A recuperação retroativa não deve ser apresentada como consequência automática da equiparação. Ela depende de prova e de aderência concreta aos requisitos legais.

Uma agenda estratégica para clínicas médicas

A nova realidade tributária exige que clínicas médicas deixem de tratar a tributação como tema periférico. A carga fiscal impacta margem, investimento, expansão, competitividade e capacidade de modernização tecnológica.

A equiparação hospitalar, nesse contexto, deve ser compreendida como parte de uma agenda mais ampla de governança. Não se trata apenas de pagar menos tributo.
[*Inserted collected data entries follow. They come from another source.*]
import Summits.ResolutionOfSingularities.ResolutionOfSingularities.Theorems.FrobeniusLadderFInjectiveMacaulayficationPencilPointRecipes
import Summits.ResolutionOfSingularities.ResolutionOfSingularities.Theorems.FrobeniusLadderFInjectiveMacaulayficationRsopPositionMonomials
import Summits.ResolutionOfSingularities.ResolutionOfSingularities.Theorems.FrobeniusLadderFInjectiveMacaulayficationChartPointParameters
import Summits.ResolutionOfSingularities.ResolutionOfSingularities.Theorems.FrobeniusLadderFInjectiveMacaulayficationBPBinomialTransversal
import HarnessLib

/-!
# SOUNDNESS OF THE EXIT TAGS AT A POINT OF A CHART: from the tag conditions on `(M₁, M₂, r, s)|Z` to the six inputs of ✓ `PencilStalkOverPoint.fullCl_stalk_of_pair_germ_over`
# (BED Ω₁ GLOBAL PATCH, F6 v2 — the per-point dispatcher; crux `FInjectiveMacaulayfication` stmt-ResolutionOfSingularities-15315, chain w45a; seat res-L1-w45a-stub-3 g15)

[OURS · L1 W4.5a] Support file (`--supports stmt-ResolutionOfSingularities-15315 --as helper`); theorems only; GENERIC (any `n`, any `θ`, abstract local ring `B ← k[y]`); no named fact;
NOT a statement of any manuscript; nothing of the crux is proved. AI-written (AI review is weaker than expert review).

SETTING. `B` regular local of characteristic `p` with algebraically closed residue field and `dim B = n − 1`, `φ : k[y₀..y_{n−1}] → B` with `φ θ = 0` and `𝔭_c·B = 𝔪_B` (the stalk of the chart
`V(θ)` at the `k`-point `c`; ✓ `ChartPointLocalRing`); `Z = {i : cᵢ = 0}`; the pencil pair `u = φ(y^{M₁})`, `v = φ(y^{M₂}(y^r − y^s))` with `M₁ ⊥ M₂`, `r ⊥ s`, `M₁|Z ≠ 0`.
* §1 bookkeeping: units `φ(yᵢ)` (`i ∉ Z`), `φ(g)` for `g(c) ≠ 0`; `φ(y^E) = (∏_{i∈Z} φ(yᵢ)^{Eᵢ})·unit`; the sorted letter list `Zl` of `Z`; transport of `∀ i ∈ Z` / `∃ i ∈ Z` conditions to positions.
* §2 the regular systems of parameters `Zl.map z ++ t` (from an Ishii letter `l ∉ Z`, ✓ `ofList_erase_eq_maximalIdeal`) and `Zl.map z ++ (φ w :: t)` (from a nonzero `2×2` minor over
  `l, i₀ ∉ Z`, ✓ `ofList_swap_eq_maximalIdeal`), by permutation (✓ `ofList_eq_of_perm`).
* §3 ★★★ `tag_soundness` — under the tag conditions (tag 1: `M₂|Z ≤ 1`; tag 2: `M₁|Z ≤ 1`; tag 3: both `≤ 2`, `p ≠ 2`; tag 4: deep, `M₁|Z ≤ 1` + the two side letters; tag 5: deep,
  `(M₂+r)|Z ≤ 1` + the witness letter), an Ishii letter, and — on T1 orbits at points with `w(c) = 0` — a nonzero minor over two non-orbit letters: EITHER `v` is a unit, OR `u, v` are
  non-zero-divisors with `u ∣ rv → u ∣ r`, `v ∣ ru → v ∣ r` and BOTH pencil charts `B[X]/(uX − v)`, `B[X]/(vX − u)` are `FullCl p` at every prime over `𝔪_B`
  (✓ `PencilPointRecipes.recipe_two_monomials` / `recipe_deep` on the r.s.o.p. of §2, exponents moved by ✓ `RsopPositionMonomials`).
[cite: Fedder1983, Thm. 1.12; Matsumura1987, Thm. 14.2, Thm. 17.4; IshiiSingularities2018, Lemma 4.4.24]
-/

set_option linter.dupNamespace false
Trata-se de pagar corretamente, com base na atividade real da empresa e com segurança jurídica.

Essa agenda envolve revisão do contrato social, adequação de CNAEs, regularidade perante a Junta Comercial, verificação do regime tributário, análise dos alvarás sanitários, revisão das notas fiscais, segregação de receitas, documentação da estrutura assistencial e avaliação dos contratos com hospitais, clínicas ou centros cirúrgicos parceiros.

Clínicas que fizerem esse movimento de forma preventiva estarão mais preparadas para enfrentar o ambiente fiscal pós-reforma. As que ignorarem essa revisão podem continuar pagando tributos em excesso ou, no extremo oposto, aplicar benefícios sem segurança e se expor a autuações.

Conclusão

A reforma tributária reforçou a importância da governança fiscal no setor da saúde. Embora a equiparação hospitalar esteja ligada ao IRPJ e à CSLL, e não diretamente aos tributos sobre consumo, o novo ambiente de fiscalização torna ainda mais relevante a revisão das estruturas tributárias das clínicas médicas.
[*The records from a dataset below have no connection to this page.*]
import Literature.NumberTheory.EllipticCurves.Disegni2020.PAdicBSDRankLeOne
import Literature.NumberTheory.EllipticCurves.Disegni2020.PAdicBSDSplitMultiplicativeRankOne
import Literature.NumberTheory.EllipticCurves.Disegni2020.PAdicBSDRankOneMultiplicativeProofs
import Literature.NumberTheory.EllipticCurves.Disegni2020.PAdicBSDRankOneNonsplitDerived
import Literature.NumberTheory.EllipticCurves.LeadingTermPPartProofs
import Literature.NumberTheory.EllipticCurves.RegulatorProofs
import Literature.NumberTheory.EllipticCurves.MordellWeilRankZeroProofs
import HarnessLib

/-!
# DEDUP CLUSTER D1 (Disegni 2020, Thms. 1/4): the two `x11b3-p2` transcriptions
# `thm1_padicBSD_nonsplitMultiplicative` (registry A192) and
# `thm4_padicBSD_splitMultiplicative_rankOne` (registry A204) are DERIVED from the registry's facts
# of record A185 `padicBSD_nonsplitMult_rankOne` / A186 `padicBSD_splitMult_rankOne` together with
# Gross–Zagier I.(7.3) and Gross–Zagier–Kolyvagin — theorems only, no definition, no named fact

Topic `Literature/NumberTheory/EllipticCurves` (cluster `Disegni2020`). HONEST FRAMING (BSD rank-`≤ 1`
residual cell `b2b-bsdres`, run/shared/lean/b2b/bsd-rank1-residual/; literature seat = cell lead,
gen 47; referee rulings R132.3 / R133.3 / R134.1 "x11b3-p2's derivations for A192 (p249518) and A204
(p250734) remain OWED"; CITED-FACTS.md DEDUP CLUSTER D1): the cell deletes COMBINATION-shaped residual
classes from PUBLISHED theorems only and keeps ONE independent transcription per printed display.
Disegni, Kyoto J. Math. 60 (2020), Thm. 1 / Thm. 4 was transcribed seven times by five seats; the
registry's independent rows are A185 (first bullet, non-split, exact identity with the multiplier
`1 - (-1)⁻¹ = 2`) and A186 (second bullet ∘ Venerucci 2016 Thm. D, split, `p ≥ 5`, `E[p]`
irreducible); cc-typer-6 derived A184 ⇐ A185 and A202 ⇐ A186 (`PAdicBSDRankOneNonsplitDerived`,
`PAdicBSDRankOneSplitDerived`), cc-typer-3 derived both clauses of A183 on the irreducible locus
(`PAdicBSDRankOneMultiplicativeProofs`). This file closes the cluster:

* `thm4_padicBSD_splitMultiplicative_rankOne_of_primary :
    padicBSD_splitMult_rankOne → GrossZagier1986_thm_I_7_3 →
      rank_eq_analyticRank_of_analyticRank_le_one → thm4_padicBSD_splitMultiplicative_rankOne`
  (A204 ⇐ A186: the rank clause is GZK, `#Ш_an ∈ ℚ^×` is Gross–Zagier I.(7.3) 2) with
  `#Ш_an ≠ 0` (`shaAn_ne_zero_of_isNewformOf`), `ord_T L ≥ 2` is A186's vanishing clause, the
  identity is A186's exact clause (3) with the unit `u = 1`);
* `thm1_padicBSD_nonsplitMultiplicative_of_primary :
    padicBSD_nonsplitMult_rankOne → GrossZagier1986_thm_I_7_3 →
      rank_eq_analyticRank_of_analyticRank_le_one → thm1_padicBSD_nonsplitMultiplicative`
  (A192 ⇐ A185: in analytic rank ONE as for A183's non-split clause
  (`padicBSD_nonsplitMult_rankOne.identity_two`, `ord_T L ≥ 1` from
  `constantCoeff_eq_zero_of_isMultPAdicLFunctionOf_neg_one_of_analyticRank_ne_zero`); in analytic
  rank ZERO the printed display is the INTERPOLATION PROPERTY of the Mazur–Tate–Teitelbaum function
  at a non-split prime, `L(0) = (1 - α⁻¹)·[0]⁺_f = 2·[0]⁺_f` (`IsMultPAdicLFunctionOf.constantCoeff_of_neg_one`,
  Mazur–Tate–Teitelbaum 1986 §I.14; Greenberg LNM 1716 §4 "`l_v = 2 = (1 - α_v⁻¹)`"), together with
  `[0]⁺_f · Ω⁺_f = L(E,1)` (`IsNewformOf.entireLFunction_one_eq`, MTT §I.8 (8.6)), `ϖ·Ω_E = Ω⁺_f`,
  `Reg(E/ℚ) = 1` and `Reg_p = 1` in rank `0` (`regulator_eq_one_of_rank_zero`,
  `padicRegulator_eq_one_of_finite`) — so `#Ш_an = [0]⁺_f · ϖ · #E(ℚ)_tors² / ∏ c_v ∈ ℚ` and both
  sides of the display equal `2·[0]⁺_f·ϖ·#E(ℚ)_tors²`; this is Disegni's own remark that (BSD_p) in
  rank `0` at a non-exceptional prime is the interpolation property (Thm. 4: "If … `r = 0`, then
  (BSD_p) holds", §3.2.1), no new source).

Consequence for the registry (lit seat gen 47 block): A192 and A204 become DERIVED (independent count
`0`); D1's independent rows are exactly {A185, A186}; every consumer of A192
(`X11b/CyclotomicNonsplit*.lean`) and of A204 (`X11b/CyclotomicSplitFive.lean`) is fed by
`(A185 ∨ A186) + GZ + GZK`, the inputs cc-typer-3's derivation already uses. Nothing asserted; no
converse claimed (A192's rank-`0` clause is not implied by A185 alone, and A185/A186 quantify over an
externally given `s = #Ш_an`, which A192/A204 produce).

References: [Disegni2020] Thm. 1 (§1.2), Thm. 4 (§3.2), Prop. 2 (§3.1), Props. 4–5 (§3.2.2),
formula (BSD_p) §1.1.4; [Venerucci2016] Thm. D; [GrossZagier1986] Thm. I.(7.3) 2);
[MazurTateTeitelbaum1986Invent] §I.8 (8.6), §I.14; [GreenbergLNM1716] §4 (PDF p. 113);
[SteinWuthrich2013] §4.2; CITED-FACTS.md §A A183–A186, A192, A202, A204.
-/

set_option autoImplicit false

noncomputable section

open scoped Classical MatrixGroups ModularForm

open CongruenceSubgroup WeierstrassCurve Literature.NumberTheory.EllipticCurves
  Literature.NumberTheory.EllipticCurves.ModularForms
  Literature.NumberTheory.EllipticCurves.SteinWuthrich2013

namespace Literature.NumberTheory.EllipticCurves.Disegni2020

/-- **A204 ⇐ A186 + GZ + GZK (DEDUP CLUSTER D1, split clause, `x11b3-p2`'s shape).** The
transcription `thm4_padicBSD_splitMultiplicative_rankOne` of Disegni 2020 Thm. 4 (second bullet, exact
form: `p ≥ 5` split multiplicative, `E[p]` irreducible, a second multiplicative prime, analytic rank
one) follows from the exact transcription `padicBSD_splitMult_rankOne` (A186) — vanishing clause (1)
for `ord_T L ≥ r_an + 1 = 2`, exact clause (3) for the identity with `u = 1` — with the rank clause
from Gross–Zagier–Kolyvagin (`hGZK`) and `#Ш_an = s ∈ ℚ`, `s ≠ 0`, from Gross–Zagier I.(7.3) 2)
(`hGZ`, `exists_rat_shaAn_eq_of_analyticRank_eq_one`) and `shaAn_ne_zero_of_isNewformOf`. No
converse. [cite: Disegni2020, Thm. 4 second bullet (§3.2), Props. 4–5, Thm. 1 (§1.2)]
[cite: Venerucci2015, Thm. D] [cite: GrossZagier1986, Thm. I.(7.3) 2) (p. 231)] -/
theorem thm4_padicBSD_splitMultiplicative_rankOne_of_primary (h : padicBSD_splitMult_rankOne)
    (hGZ : GrossZagier1986_thm_I_7_3) (hGZK : rank_eq_analyticRank_of_analyticRank_le_one) :
    thm4_padicBSD_splitMultiplicative_rankOne := by
  intro W _ _ p _ hp5 Dq hirr hm hr Dh hDh N _ f hf L hL ϖ hϖ
  obtain ⟨hrank, -⟩ := hGZK W (by omega)
  obtain ⟨s, hs⟩ := exists_rat_shaAn_eq_of_analyticRank_eq_one hGZ hGZK W hr
  obtain ⟨hvan, -, hexact⟩ := h W p hp5 Dq hirr hr f hf L hL Dh hDh ϖ hϖ s hs
  have hs0 : s ≠ 0 := by
    intro h0
    apply shaAn_ne_zero_of_isNewformOf hf
    rw [hs, h0, Rat.cast_zero]
  have h2 : W.analyticRank + 1 = 2 := by omega
  refine ⟨hrank, ?_, s, 1, hs, hs0, ?_⟩
  · rw [h2]
    exact_mod_cast padicBSD_splitMult_rankOne.two_le_order hvan
  · rw [h2, Units.val_one, PadicInt.coe_one, one_mul]
    exact hexact hm

/-- **A192 ⇐ A185 + GZ + GZK (DEDUP CLUSTER D1, non-split clause in analytic rank `≤ 1`,
`x11b3-p2`'s shape).** The transcription `thm1_padicBSD_nonsplitMultiplicative` of Disegni 2020
Thm. 1 (= Thm. 4, first bullet) at a non-split multiplicative `p ≠ 2` in analytic rank `≤ 1` follows
from the exact rank-one transcription `padicBSD_nonsplitMult_rankOne` (A185), Gross–Zagier I.(7.3) 2)
(`hGZ`) and Gross–Zagier–Kolyvagin (`hGZK`): in rank ONE as in
`Disegni2020.nonsplitClause_of_primary` (`u = 1`, `ord_T L ≥ 1` from the vanishing of
`L(0) = 2·[0]⁺_f = 2·L(E,1)/Ω⁺_f`); in rank ZERO the display
`ϖ·[T⁰]L·#T² = u·2·#Ш_an·Reg_p·∏ c_v` IS the interpolation property `L(0) = (1 - α⁻¹)[0]⁺_f = 2·[0]⁺_f`
of THE Mazur–Tate–Teitelbaum function at a non-split prime (`IsMultPAdicLFunctionOf.constantCoeff_of_neg_one`)
combined with `[0]⁺_f·Ω⁺_f = L(E,1)` (`IsNewformOf.entireLFunction_one_eq`), `ϖ·Ω_E = Ω⁺_f`,
`Reg(E/ℚ) = Reg_p = 1` in rank `0` and the definition of `#Ш_an` (`shaAn_def`), which give
`#Ш_an = [0]⁺_f·ϖ·#T²/∏ c_v ∈ ℚ^×` and the identity with `u = 1` (Disegni 2020 Thm. 4: "if … `r = 0`,
then (BSD_p) holds", §3.2.1). No converse. [cite: Disegni2020, Thm. 1 (§1.2), Thm. 4 first bullet and §3.2.1, Prop. 2 (§3.1)]
[cite: MazurTateTeitelbaum1986Invent, §I.8 (8.6) and §I.14] [cite: GreenbergLNM1716, §4 (PDF p. 113)]
[cite: GrossZagier1986, Thm. I.(7.3) 2) (p. 231)] -/
theorem thm1_padicBSD_nonsplitMultiplicative_of_primary (h : padicBSD_nonsplitMult_rankOne)
    (hGZ : GrossZagier1986_thm_I_7_3) (hGZK : rank_eq_analyticRank_of_analyticRank_le_one) :
    thm1_padicBSD_nonsplitMultiplicative := by
  intro W _ _ p _ hp hmult hns hr q hq0 hq1 hqj Dh hDh N _ f hf L hL ϖ hϖ
  obtain ⟨hrank, -⟩ := hGZK W hr
  obtain h0 | h1 : W.analyticRank = 0 ∨ W.analyticRank = 1 := by omega
  · -- analytic rank `0`: the interpolation property of `L` at `T = 0`
    have hmw : W.mordellWeilRank = 0 := hrank.trans h0
    haveI : Finite W.toAffine.Point := (W.mordellWeilRank_eq_zero_iff_finite).mp hmw
    have hRegp : padicRegulator Dh = 1 := padicRegulator_eq_one_of_finite W p Dh
    have hReg : W.regulator = 1 := W.regulator_eq_one_of_rank_zero hmw
    have hLead : W.leadingLCoeff = W.entireLFunction 1 :=
      W.leadingLCoeff_eq_of_analyticRank_eq_zero h0
    have hL0 : PowerSeries.constantCoeff L = 2 * ((ratPlusSymbol f 0 : ℚ) : ℚ_[p]) :=
      hL.constantCoeff_of_neg_one
    have hΩ : (W.realPeriodRat : ℂ) ≠ 0 := by exact_mod_cast W.realPeriodRat_pos_holds.ne'
    have hcC : (W.tamagawaProduct : ℂ) ≠ 0 := by exact_mod_cast (W.tamagawaProduct_pos').ne'
    have hcP : (W.tamagawaProduct : ℚ_[p]) ≠ 0 := by exact_mod_cast (W.tamagawaProduct_pos').ne'
    -- `#Ш_an = [0]⁺_f · ϖ · #T² / ∏ c_v`
    set s : ℚ := ratPlusSymbol f 0 * ϖ * (W.torsionOrder : ℚ) ^ 2 / W.tamagawaProduct with hs_def
    have hs : shaAn W = (s : ℂ) := by
      rw [shaAn_def, hLead, hf.entireLFunction_one_eq, hReg, ← hϖ, hs_def]
      push_cast
      field_simp
    have hs0 : s ≠ 0 := by
      intro hz
      apply shaAn_ne_zero_of_isNewformOf hf
      rw [hs, hz, Rat.cast_zero]
    refine ⟨hrank, ?_, s, 1, hs, hs0, ?_⟩
    · rw [h0, Nat.cast_zero]
      exact _root_.zero_le
    · rw [h0, pow_zero, mul_one, PowerSeries.coeff_zero_eq_constantCoeff_apply, hL0, hRegp, mul_one,
        Units.val_one, PadicInt.coe_one, one_mul, hs_def]
      push_cast
      field_simp
  · -- analytic rank `1`: A185's exact identity with the multiplier `2`, `u = 1`
    obtain ⟨s, hs⟩ := exists_rat_shaAn_eq_of_analyticRank_eq_one hGZ hGZK W h1
    have hs0 : s ≠ 0 := by
      intro hz
      apply shaAn_ne_zero_of_isNewformOf hf
      rw [hs, hz, Rat.cast_zero]
    have hc0 : PowerSeries.constantCoeff L = 0 :=
      constantCoeff_eq_zero_of_isMultPAdicLFunctionOf_neg_one_of_analyticRank_ne_zero hf (by omega) hL
    refine ⟨hrank, ?_, s, 1, hs, hs0, ?_⟩
    · rw [h1]
      refine PowerSeries.nat_le_order _ 1 fun i hi ↦ ?_
      interval_cases i
      simpa using hc0
    · rw [h1, pow_one, Units.val_one, PadicInt.coe_one, one_mul]
      exact padicBSD_nonsplitMult_rankOne.identity_two h W p hp hmult hns h1 hq0 hq1 hqj hf hL hDh
        hϖ hs

end Literature.NumberTheory.EllipticCurves.Disegni2020

end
Para clínicas que prestam serviços de natureza hospitalar, a equiparação pode representar um instrumento legítimo de eficiência tributária, com impacto relevante sobre a carga de IRPJ e CSLL.

Mas o benefício exige técnica. Não basta alterar CNAEs, invocar o Tema 217 do STJ ou afirmar que a clínica atua na área da saúde. É necessário comprovar a efetiva prestação de serviços hospitalares, manter documentação consistente, cumprir normas sanitárias, segregar receitas e alinhar a estrutura societária à realidade operacional.

A equiparação hospitalar, quando bem aplicada, corrige distorções e fortalece a sustentabilidade econômica das clínicas. Quando usada sem lastro, cria passivo fiscal.

No cenário pós-reforma, a diferença entre oportunidade e risco estará na qualidade da estrutura jurídica, contábil e documental que sustenta a operação.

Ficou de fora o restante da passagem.